Reviews for "The Occult Mirror and its Connection to Scrying Bowls and Crystal Balls"

1. Name: Emily
Rating: 2/5
Review: I was really disappointed with "Occult Mirror". The storyline started off promising, but it quickly became convoluted and confusing. The characters were also poorly developed, making it difficult to connect with them. Additionally, the pacing was inconsistent, with some parts dragging on while others were rushed. Overall, I found the book to be unfocused and lacking in depth.
2. Name: Mark
Rating: 1/5
Review: "Occult Mirror" was a complete disappointment. The plot was predictable and lacked any originality. It felt like the author was ticking off all the cliched elements of a supernatural thriller without adding anything new or interesting. The writing itself was also lackluster, with choppy dialogue and lazy descriptions. I couldn't find anything enjoyable or engaging about this book.
3. Name: Sarah
Rating: 2/5
Review: As a fan of the occult genre, I was excited to read "Occult Mirror". However, it fell short of my expectations. The pacing was sluggish, and the story seemed to drag on without much happening. The characters were one-dimensional, lacking any real depth. I also found the dialogue to be unrealistic and forced. Overall, I was left unimpressed and unsatisfied with this book.
4. Name: James
Rating: 1/5
Review: "Occult Mirror" was a complete waste of my time. The premise held promise, but the execution was extremely poor. The writing was filled with grammatical errors and awkward phrasing, making it a chore to read. The plot was predictable, and the twists were ineffective and unoriginal.

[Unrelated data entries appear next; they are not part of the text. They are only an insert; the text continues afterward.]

/-! ## Small tools -/

/-- A unit-mass continuous density bounded by `η₁/σ³` forces `σ³ ≤ η₁`. [folklore] -/
theorem pow_three_le_of_packing {σ η₁ : ℝ} (hσ : 0 < σ) {ρ : T3 → ℝ} (hρc : Continuous ρ)
    (hpack : ∀ x, ρ x * σ ^ 3 ≤ η₁) (hρ1 : (∫ x, ρ x) = 1) : σ ^ 3 ≤ η₁ := by
  obtain ⟨x, hx⟩ := exists_one_le_of_integral_eq_one' (integrable_of_continuous_T3 hρc) hρ1
  calc σ ^ 3 = 1 * σ ^ 3 := (one_mul _).symm
    _ ≤ ρ x * σ ^ 3 := mul_le_mul_of_nonneg_right hx (pow_pos hσ 3).le
    _ ≤ η₁ := hpack x

/-- `σ³ ≤ 1/64` gives `σ ≤ 1/4`. [folklore] -/
theorem le_quarter_of_pow_three_le {σ : ℝ} (h : σ ^ 3 ≤ 1 / 64) : σ ≤ 1 / 4 :=
  le_of_pow_le_pow_left₀ (by norm_num : (3 : ℕ) ≠ 0) (by norm_num) (h.trans (by norm_num))

/-- Along an admissible family with `σ ≤ 1/4`, eventually `n_N ≥ 1` and the free volume `Z(1, ε_N, n_N)` is positive
(the general system is eventually LESS packed than the conjunct system at `5σ/4 ≤ 1/2`). [folklore] -/
theorem eventually_one_le_and_posPartition_one_pos {σ : ℝ} (hσ : 0 < σ) (hσ4 : σ ≤ 1 / 4) {ε : ℕ → ℝ} {n : ℕ → ℕ}
    (hε : ∀ N, 0 < ε N) (hε0 : Tendsto ε atTop (𝓝 0))
    (hn : Tendsto (fun N => (n N : ℝ) * ε N ^ 3) atTop (𝓝 (σ ^ 3))) :
    ∀ᶠ N in atTop, 1 ≤ n N ∧ 0 < posPartition (fun _ => (1 : ℝ)) (ε N) (n N) := by
  filter_upwards [eventually_hsDiameter_le_le hσ hε hε0 hn (σm := σ / 2) (σp := 5 * σ / 4) (by positivity)
    (by linarith) (by linarith)] with N hN
  obtain ⟨hn1, -, hhi⟩ := hN
  refine ⟨hn1, ?_⟩
  have h1 : 0 < posPartition (fun _ => (1 : ℝ)) (hsDiameter (5 * σ / 4) (n N - 1)) (n N - 1 + 1) :=
    posPartition_pos continuous_const (fun _ => one_pos) (by linarith) _
  rw [Nat.sub_add_cancel hn1] at h1
  exact h1.trans_le (posPartition_antitone_diam measurable_const (fun _ => zero_le_one) (fun _ => le_rfl) hhi _)

/-! ## The assembly from the conjunct-family local density approximation -/

/-- **GENERAL-FAMILY LDA FROM THE CONJUNCT-FAMILY LDA.** If along the conjunct family `(hsDiameter σ N, N+1)` the
free energy per particle at the thermodynamic activity of every continuous positive unit-mass density `ρ` with
`ρσ³ ≤ η_A` converges to `∫ ρ · ρσ³f_ex′(ρσ³)` (item 13459 (B1), continuous densities), then `GeneralFamilyLDA`
holds in its unfolded form. [cite: PulvirentiTsagkarogiannis2012, Thm 2.1] -/
theorem generalFamilyLDA_of_conjunct {ηA : ℝ} (hηA : 0 < ηA)
    (hB1c : ∀ σ : ℝ, 0 < σ → ∀ ρ : T3 → ℝ, Continuous ρ → (∀ x, 0 < ρ x) → (∫ x, ρ x) = 1 →
      (∀ x, ρ x * σ ^ 3 ≤ ηA) →
      Tendsto (fun N : ℕ => (((N + 1 : ℕ) : ℝ))⁻¹ *
        Real.log (posPartition (thermoActivity σ ρ) (hsDiameter σ N) (N + 1))) atTop
        (𝓝 (∫ x, ρ x * (ρ x * σ ^ 3 * deriv hsExcessFreeEnergy (ρ x * σ ^ 3))))) :
    ∃ η₁ : ℝ, 0 < η₁ ∧ ∀ σ : ℝ, 0 < σ →
    ∀ c : ℝ, 0 < c → ∀ ρ₁ : T3 → ℝ, Continuous ρ₁ → (∀ x, c ≤ ρ₁ x ∧ ρ₁ x * σ ^ 3 ≤ η₁) → ∫ x, ρ₁ x = 1 →
    ∀ (u₁ : T3 → V3) (θ₁ : T3 → ℝ), Continuous u₁ → Continuous θ₁ → (∀ x, 0 < θ₁ x) →
    ∀ (ε : ℕ → ℝ) (n : ℕ → ℕ), (∀ N, 0 < ε N) → Tendsto ε atTop (𝓝 0) →
    Tendsto (fun N => (n N : ℝ) * ε N ^ 3) atTop (𝓝 (σ ^ 3)) →
    Tendsto (fun N => (n N : ℝ)⁻¹ *
        Real.log (canonicalPartition (Torus.geometry (Fin 3)) (ε N) (n N)
          (localGibbsProfile (thermoActivity σ ρ₁) u₁ θ₁))) atTop
      (𝓝 (∫ x, ρ₁ x * (ρ₁ x * σ ^ 3 * deriv hsExcessFreeEnergy (ρ₁ x * σ ^ 3)))) ∧
    (∀ᶠ N in atTop, Integrable (fun z : Config (n N) (Fin 3) T3 => ∫ y,
        (Real.log (ρ₁ y.1) + (hsExcessFreeEnergy (ρ₁ y.1 * σ ^ 3) +
          ρ₁ y.1 * σ ^ 3 * deriv hsExcessFreeEnergy (ρ₁ y.1 * σ ^ 3)) -
          3 / 2 * Real.log (2 * Real.pi * θ₁ y.1) - ‖y.2 - u₁ y.1‖ ^ 2 / (2 * θ₁ y.1)) ∂(empiricalMeasure z))
      ((liouville (Torus.geometry (Fin 3)) (n N) (ε N)).withDensity fun z =>
        ENNReal.ofReal (canonicalDensity (Torus.geometry (Fin 3)) (ε N) (n N)
          (localGibbsProfile (thermoActivity σ ρ₁) u₁ θ₁) z))) ∧
    Tendsto (fun N => ∫ z, (∫ y,
        (Real.log (ρ₁ y.1) + (hsExcessFreeEnergy (ρ₁ y.1 * σ ^ 3) +
          ρ₁ y.1 * σ ^ 3 * deriv hsExcessFreeEnergy (ρ₁ y.1 * σ ^ 3)) -
          3 / 2 * Real.log (2 * Real.pi * θ₁ y.1) - ‖y.2 - u₁ y.1‖ ^ 2 / (2 * θ₁ y.1)) ∂(empiricalMeasure z))
      ∂((liouville (Torus.geometry (Fin 3)) (n N) (ε N)).withDensity fun z =>
        ENNReal.ofReal (canonicalDensity (Torus.geometry (Fin 3)) (ε N) (n N)
          (localGibbsProfile (thermoActivity σ ρ₁) u₁ θ₁) z))) atTop
      (𝓝 (∫ x, ρ₁ x * (Real.log (ρ₁ x) + (hsExcessFreeEnergy (ρ₁ x * σ ^ 3) +
          ρ₁ x * σ ^ 3 * deriv hsExcessFreeEnergy (ρ₁ x * σ ^ 3)) -
          3 / 2 * Real.log (2 * Real.pi * θ₁ x) - 3 / 2))) := by
  -- the equation of state and the two thresholds of the general-family tools
  obtain ⟨η₀, hη₀, F, hF, hEq, -, -, -⟩ := hsEosLowDensity_proof
  obtain ⟨ηB, hηB, hMD⟩ := tendsto_gibbsMean_of_freeEnergy hη₀ hF hEq
  refine ⟨min (min (η₀ / 6) (ηA / 3)) (min ηB (1 / 64)), lt_min (lt_min (by positivity) (by positivity))
    (lt_min hηB (by norm_num)), ?_⟩
  intro σ hσ c hc ρ₁ hρ₁c hρ₁ hρ₁1 u₁ θ₁ hu hθ hθ0 ε n hε hε0 hn
  set η₁ := min (min (η₀ / 6) (ηA / 3)) (min ηB (1 / 64)) with hη₁
  have hη₁0 : η₁ ≤ η₀ / 6 := (min_le_left _ _).trans (min_le_left _ _)
  have hη₁A : η₁ ≤ ηA / 3 := (min_le_left _ _).trans (min_le_right _ _)
  have hη₁B : η₁ ≤ ηB := (min_le_right _ _).trans (min_le_left _ _)
  have hη₁64 : η₁ ≤ 1 / 64 := (min_le_right _ _).trans (min_le_right _ _)
  have hσ3 : 0 < σ ^ 3 := pow_pos hσ 3
  -- the band of `ρ₁`
  set R : ℝ := η₁ / σ ^ 3 with hR
  have hcρ : ∀ x, c ≤ ρ₁ x := fun x => (hρ₁ x).1
  have hρR : ∀ x, ρ₁ x ≤ R := fun x => by rw [hR, le_div_iff₀ hσ3]; exact (hρ₁ x).2
  have hRσ : R * σ ^ 3 = η₁ := by rw [hR, div_mul_cancel₀ _ hσ3.ne']
  have hcR : c ≤ R := (hcρ 0).trans (hρR 0)
  have hρ₁pos : ∀ x, 0 < ρ₁ x := fun x => hc.trans_le (hcρ x)
  have hσ3le : σ ^ 3 ≤ η₁ := pow_three_le_of_packing hσ hρ₁c (fun x => (hρ₁ x).2) hρ₁1
  have hσ4 : σ ≤ 1 / 4 := le_quarter_of_pow_three_le (hσ3le.trans hη₁64)
  have hσ2 : σ < 1 / 2 := by linarith
  have h4R : 4 * R * σ ^ 3 ≤ η₀ := by nlinarith
  -- the conjunct limits at nearby `σ'`, for densities of the enlarged band
  have hconj : ∀ ρ : T3 → ℝ, Continuous ρ → (∀ x, c / 2 ≤ ρ x ∧ ρ x ≤ R + c / 2) → (∫ x, ρ x) = 1 →
      ∀ σ' : ℝ, |σ' - σ| < σ / 4 → Tendsto (fun N : ℕ => (((N + 1 : ℕ) : ℝ))⁻¹ *
        Real.log (posPartition (thermoActivity σ' ρ) (hsDiameter σ' N) (N + 1))) atTop
        (𝓝 (∫ x, ρ x * (ρ x * σ' ^ 3 * deriv hsExcessFreeEnergy (ρ x * σ' ^ 3)))) := by
    intro ρ hρc hρb hρ1 σ' hσ'
    obtain ⟨hσ'0, -, hcube⟩ := cube_window hσ hσ'.le
    refine hB1c σ' hσ'0 ρ hρc (fun x => lt_of_lt_of_le (by positivity) (hρb x).1) hρ1 fun x => ?_
    have hρ0 : 0 ≤ ρ x := le_trans (by positivity) (hρb x).1
    calc ρ x * σ' ^ 3 ≤ (R + c / 2) * (2 * σ ^ 3) := mul_le_mul (hρb x).2 hcube (pow_nonneg hσ'0.le 3) (by positivity)
      _ ≤ 3 * (R * σ ^ 3) := by nlinarith
      _ ≤ ηA := by rw [hRσ]; linarith
  -- general-family free energies for all densities of the enlarged band (the diameter sandwich)
  have hgenB1 : ∀ ρ : T3 → ℝ, Continuous ρ → (∀ x, c / 2 ≤ ρ x ∧ ρ x ≤ R + c / 2) → (∫ x, ρ x) = 1 →
      Tendsto (fun N => (n N : ℝ)⁻¹ * Real.log (posPartition (thermoActivity σ ρ) (ε N) (n N))) atTop
        (𝓝 (∫ x, ρ x * (ρ x * σ ^ 3 * deriv hsExcessFreeEnergy (ρ x * σ ^ 3)))) := by
    intro ρ hρc hρb hρ1
    refine tendsto_log_posPartition_thermoActivity hF hEq hσ hσ2 hρc (c := c / 2) (R := R + c / 2) (by positivity)
      (fun x => (hρb x).1) (fun x => (hρb x).2) (by nlinarith) hε hε0 hn (δ := σ / 4) (by positivity)
      (hconj ρ hρc hρb hρ1)
  have hρ₁b : ∀ x, c / 2 ≤ ρ₁ x ∧ ρ₁ x ≤ R + c / 2 := fun x => ⟨by linarith [hcρ x], by linarith [hρR x]⟩
  -- the activity `a₁ = α_σ(ρ₁)`: continuity and bounds
  have hw0 : |σ - σ| ≤ σ / 4 := by rw [sub_self, abs_zero]; positivity
  have ha_c : Continuous (thermoActivity σ ρ₁) := continuous_thermoActivity_of_near hF hEq hσ hw0 hρ₁c hc hcρ hρR h4R
  have ha_pos : ∀ x, 0 < thermoActivity σ ρ₁ x := fun x => by
    rw [thermoActivity]; exact mul_pos (hρ₁pos x) (Real.exp_pos _)
  obtain ⟨Aa, -, hAa⟩ := exists_forall_abs_le_of_continuous ha_c
  have hAa' : ∀ x, thermoActivity σ ρ₁ x ≤ Aa := fun x => (le_abs_self _).trans (hAa x)
  have hloga_c : Continuous fun x => Real.log (thermoActivity σ ρ₁ x) := ha_c.log fun x => (ha_pos x).ne'
  obtain ⟨Ba, -, hBa⟩ := exists_forall_abs_le_of_continuous hloga_c
  have ha_lo : ∀ x, Real.exp (-Ba) ≤ thermoActivity σ ρ₁ x := fun x => by
    rw [← Real.exp_log (ha_pos x)]; exact Real.exp_le_exp.2 (abs_le.1 (hBa x)).1
  -- the one-body position observable `A = log ρ₁ + g_σ(ρ₁) − 3/2 log(2πθ₁) = log a₁ − 3/2 log(2πθ₁)`
  set A : T3 → ℝ := fun x => Real.log (ρ₁ x) + (hsExcessFreeEnergy (ρ₁ x * σ ^ 3) +
    ρ₁ x * σ ^ 3 * deriv hsExcessFreeEnergy (ρ₁ x * σ ^ 3)) - 3 / 2 * Real.log (2 * Real.pi * θ₁ x) with hA
  have hA_eq : A = fun x => Real.log (thermoActivity σ ρ₁ x) - 3 / 2 * Real.log (2 * Real.pi * θ₁ x) := by
    funext x
    simp only [hA]
    rw [thermoActivity, Real.log_mul (hρ₁pos x).ne' (Real.exp_pos _).ne', Real.log_exp]
  have hA_c : Continuous A := by
    rw [hA_eq]
    exact hloga_c.sub (continuous_const.mul ((continuous_const.mul hθ).log fun x =>
      (mul_pos (mul_pos two_pos Real.pi_pos) (hθ0 x)).ne'))
  obtain ⟨K, -, hK⟩ := exists_forall_abs_le_of_continuous hA_c
  -- eventually: `n_N ≥ 1`, positive free volume, positive partition function; then the Gaussian bookkeeping
  have hev := eventually_one_le_and_posPartition_one_pos hσ hσ4 hε hε0 hn
  have hGG : ∀ N, 1 ≤ n N → 0 < posPartition (fun _ => (1 : ℝ)) (ε N) (n N) →
      Integrable (fun z : Config (n N) (Fin 3) T3 =>
          ∫ y, (A y.1 - ‖y.2 - u₁ y.1‖ ^ 2 / (2 * θ₁ y.1)) ∂(empiricalMeasure z))
          ((liouville (Torus.geometry (Fin 3)) (n N) (ε N)).withDensity fun z =>
            ENNReal.ofReal (canonicalDensity (Torus.geometry (Fin 3)) (ε N) (n N)
              (localGibbsProfile (thermoActivity σ ρ₁) u₁ θ₁) z)) ∧
        ∫ z, (∫ y, (A y.1 - ‖y.2 - u₁ y.1‖ ^ 2 / (2 * θ₁ y.1)) ∂(empiricalMeasure z))
            ∂((liouville (Torus.geometry (Fin 3)) (n N) (ε N)).withDensity fun z =>
              ENNReal.ofReal (canonicalDensity (Torus.geometry (Fin 3)) (ε N) (n N)
                (localGibbsProfile (thermoActivity σ ρ₁) u₁ θ₁) z)) =
          ((posPartition (thermoActivity σ ρ₁) (ε N) (n N))⁻¹ *
              ∫ x, posWeight (thermoActivity σ ρ₁) (ε N) (n N) x * (((n N : ℕ) : ℝ)⁻¹ * ∑ i, A (x i))) - 3 / 2 := by
    intro N hn1 hZ1
    have hZ : 0 < posPartition (thermoActivity σ ρ₁) (ε N) (n N) :=
      posPartition_pos_of_le ha_c.measurable (Real.exp_pos _) ha_lo hAa' hZ1
    rw [liouville_withDensity_canonicalDensity]
    exact integral_logProfileMean_canonicalLaw ha_c.measurable hθ.measurable hu.measurable
      (fun x => (ha_pos x).le) hAa' hθ0 hn1 hZ hA_c.measurable hK
  refine ⟨?_, ?_, ?_⟩
  · -- (i) the pressure per particle
    have h1 := hgenB1 ρ₁ hρ₁c hρ₁b hρ₁1
    refine h1.congr fun N => ?_
    rw [canonicalPartition_eq_posPartition' ha_c.measurable hθ.measurable hu.measurable (fun x => (ha_pos x).le) hθ0]
  · -- (ii a) integrability, eventually
    filter_upwards [hev] with N hN
    exact (hGG N hN.1 hN.2).1
  · -- (ii b) the static mean of the log-profile
    have hmean := hMD σ hσ c R hc ρ₁ hρ₁c (fun x => ⟨hcρ x, hρR x⟩) (by rw [hRσ]; exact hη₁B) hρ₁1 ε n hev
      hgenB1 A hA_c
    have hlim := hmean.sub_const (3 / 2)
    have htarget : (∫ x, A x * ρ₁ x) - 3 / 2 = ∫ x, ρ₁ x * (Real.log (ρ₁ x) +
        (hsExcessFreeEnergy (ρ₁ x * σ ^ 3) + ρ₁ x * σ ^ 3 * deriv hsExcessFreeEnergy (ρ₁ x * σ ^ 3)) -
        3 / 2 * Real.log (2 * Real.pi * θ₁ x) - 3 / 2) := by
      have hi1 : Integrable fun x => A x * ρ₁ x := integrable_of_continuous_T3 (hA_c.mul hρ₁c)
      have hi2 : Integrable fun x => (3 / 2 : ℝ) * ρ₁ x := (integrable_of_continuous_T3 hρ₁c).const_mul _
      have e1 : (fun x => ρ₁ x * (Real.log (ρ₁ x) +
          (hsExcessFreeEnergy (ρ₁ x * σ ^ 3) + ρ₁ x * σ ^ 3 * deriv hsExcessFreeEnergy (ρ₁ x * σ ^ 3)) -
          3 / 2 * Real.log (2 * Real.pi * θ₁ x) - 3 / 2)) = fun x => A x * ρ₁ x - 3 / 2 * ρ₁ x := by
        funext x; simp only [hA]; ring
      rw [e1, integral_sub hi1 hi2, integral_const_mul, hρ₁1, mul_one]
    rw [← htarget]
    refine hlim.congr' ?_
    filter_upwards [hev] with N hN
    exact (hGG N hN.1 hN.2).2.symm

I would not recommend this book to anyone looking for a well-crafted occult thriller. Save yourself the disappointment.
5. Name: Amanda
Rating: 2/5
Review: I really wanted to enjoy "Occult Mirror", but unfortunately, I found it to be quite frustrating. The story had potential, but it lacked cohesion and clarity. The author seemed to jump around without providing enough context, which made it difficult to follow. The dialogue was also stiff and unnatural, making it hard to become invested in the characters' struggles. Overall, I was left feeling disappointed and underwhelmed by this book.